Фьора просто не верила своим ушам. Эта маленькая монашка, посвятившая себя молитве, всепрощению, отречению и единственной любви господней, только что при ней сбросила с себя маску набожности и показала суть своей души, полной горечи и, возможно, ненависти. Она одобряла убийства, которые совершались каждой ночью в Риме. И тогда Фьора задала ей естественный вопрос:
— Вы пришли сюда, Серафина, по собственной воле?
— Я предпочитаю, чтобы наедине вы называли меня Антонией.
Она помолчала с минуту, не решаясь на большую откровенность.
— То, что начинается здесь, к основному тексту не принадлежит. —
import Summits.QuantumFields.BalabanUV.T4Continuum.Spine.NE4.KingCurrencyPointwise
import Summits.QuantumFields.BalabanUV.T4Continuum.Support.NE7PairwiseCouplingDock

/-!
# Spine/NE4/KingCurrencyPairCauchyDock — the Arzelà–Ascoli upgrade of `KingCurrencyPointwise` DOCKED BY NAME into the PRIOR-ART
# pairwise route «PAIR-CAUCHY» (`Support/NE7PairwiseCouplingDock.couplingGap_tendsto_zero`, pub-balaban NE7 #2 lineage, 2026-08-21∕22)

Cell `pub-balaban-gaps` (YM blitz G2), seat `ne4` generation 13 (unit `pub-balaban-gaps-ne4-g13`), record `HOME/ne/NE4.md` §5 (R51) + §21
erratum.  CREDIT: the route «PAIR-CAUCHY» (`Support/NE7PairwiseScaleShift` ∕ `…CouplingStep` ∕ `…MarginalBox` ∕ `…CouplingDock` ∕ `…CouplingUniform` ∕
`…OffsetEnd`) runs node U2 on the cutoff pair `(K, K+n)` and consumes, as ITS ask in the marginal channel, the NULL n-layer scale-shift
modulus (σ) — `∀ n k w ∈ box, |β (k+n) (prefixOf w (k+n)) − β k (prefixOf (w ∘ (·+n)) k)| ≤ σ k`, `σ → 0` — which is `KingCurrency.UniformShift`
verbatim.  `KingCurrencyPointwise.exists_uniformShift_of_pointwise` DERIVES (σ) from the weakest β-side statement: POINTWISE Cauchy-ness of
`k ↦ β k (revHist h k)` along every box-valued history + the memory companion (`HistLipschitz` ∕ `FadingMemory`) + the printed-type bound.
THIS FILE (one theorem, no estimate): `couplingGap_tendsto_zero_of_pointwise` — PAIR-CAUCHY's dock conclusion
`∀ m, |1∕(g K (K−m))² − 1∕(g (K + n K) (K−m + n K))²| → 0` under (P) + the dock's own other binders, (σ) being supplied by the upgrade.

HONEST FRAMING.  Composition BY NAME of two kernel theorems on hypothesis SHAPES (0 sorry, standard axioms); nothing of Bałaban's asserted;
(P) ∕ NE4 NOT IN PRINT; spine PROVED 0∕9; rung (B)+1 on ONE finite T⁴ — NOT ℝ⁴, NOT infinite volume, NOT a mass gap, NOT Clay.
-/

noncomputable section

namespace Summit.QuantumFields.BalabanUV.T4Continuum.Spine.NE4.KingCurrencyPairCauchyDock

open Filter Topology
open Literature.MathematicalPhysics.QuantumFieldTheory.Balaban1983to89
open Literature.MathematicalPhysics.QuantumFieldTheory.Balaban1983to89.FlowStep
open Literature.MathematicalPhysics.QuantumFieldTheory.Balaban1983to89.T4CouplingMatching
open Literature.MathematicalPhysics.QuantumFieldTheory.Balaban1983to89.T4BetaStationary
open Summit.QuantumFields.BalabanUV.T4Continuum.Spine.NE4.KingCurrencyPointwise (exists_uniformShift_of_pointwise)
open Summit.QuantumFields.BalabanUV.T4Continuum.NE7PairwiseCouplingDock (couplingGap_tendsto_zero)

/-- **PAIR-CAUCHY's MARGINAL DOCK FROM POINTWISE CONVERGENCE.**  The hypotheses of `NE7PairwiseCouplingDock.couplingGap_tendsto_zero` with
its null modulus (σ) REPLACED by: (P) `k ↦ β k (revHist h k)` is Cauchy for every box-valued reversed history `h` (Bałaban's β-function has a
limit as the cutoff is removed, history by history — NO rate, NO uniformity) and the printed-type bound `|β| ≤ B` on the boxes (the memory
companion `HistLipschitz Λ` ∕ `FadingMemory C θ Λ`, the AF binders `EventualLowerH` ∕ `BetaUpperH`, the pinned runs and the window
`C·((k₀+1)γ³ + 2γ∕b)∕(1−θ) ≤ q < 1` are the dock's own).  Conclusion = the dock's: for every depth `m` and every gap sequence `n K`,
`|1∕(g K (K−m))² − 1∕(g (K + n K) (K − m + n K))²| → 0`.  (σ) is produced by `exists_uniformShift_of_pointwise` (Arzelà–Ascoli). [folklore] -/
theorem couplingGap_tendsto_zero_of_pointwise {β : HBeta} {γ b β' C θ q gIR B : ℝ} {k₀ : ℕ} {Λ : ℕ → ℕ → ℝ}
    (g : ℕ → ℕ → ℝ) (n : ℕ → ℕ)
    (hγ : 0 < γ) (hb : 0 < b) (hθ0 : 0 < θ) (hθ1 : θ < 1) (hβ' : 0 ≤ β')
    (hrun : ∀ N, RGEqH N β (g N)) (hbox : ∀ N i, i ≤ N → 0 < g N i ∧ g N i ≤ γ)
    (hpin : ∀ N, g N N = gIR)
    (hL : HistLipschitz Λ γ β) (hΛ : FadingMemory C θ Λ)
    (hlo : EventualLowerH b γ k₀ β) (hup : BetaUpperH β' γ β)
    (hbd : ∀ k (v : Fin (k + 1) → ℝ), v ∈ Box γ k → |β k v| ≤ B)
    (hpt : ∀ h : ℕ → ℝ, SeqBox γ h → CauchySeq fun k => β k (revHist h k))
    (hq : C * ((((k₀ : ℝ) + 1) * γ ^ 3 + 2 * γ / b) / (1 - θ)) ≤ q) (hq1 : q < 1) :
    ∀ m, Tendsto (fun K => |1 / (g K (K - m)) ^ 2 - 1 / (g (K + n K) (K - m + n K)) ^ 2|) atTop (𝓝 0) := by
  have hC : 0 ≤ C := constant_nonneg_of_fadingMemory hΛ
  obtain ⟨σ, _, hσ0, hσ⟩ := exists_uniformShift_of_pointwise hγ hθ0.le hθ1 hL hΛ hbd hpt
  exact couplingGap_tendsto_zero g n hγ hb hθ0.le hθ1 hC hβ' hrun hbox hpin hL hΛ hlo hup
    (fun n k w hw => hσ n k w hw) hσ0 hq hq1

end Summit.QuantumFields.BalabanUV.T4Continuum.Spine.NE4.KingCurrencyPairCauchyDock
Но, вероятно, полагая, что сказала и так уж слишком много, она продолжила:
— Что касается вашего вопроса, то скажу, что это я сама решила стать монахиней, чтобы не выходить замуж за Леонардо делла Ровере. Моему отцу удалось избежать серьезных неприятностей, оставив этому ублюдку большую часть моего приданого. Признаюсь, что я была возмущена, когда пришла сюда, но теперь у меня нет желания покидать монастырь. Что мне делать в миру, если Баттиста больше не вернется?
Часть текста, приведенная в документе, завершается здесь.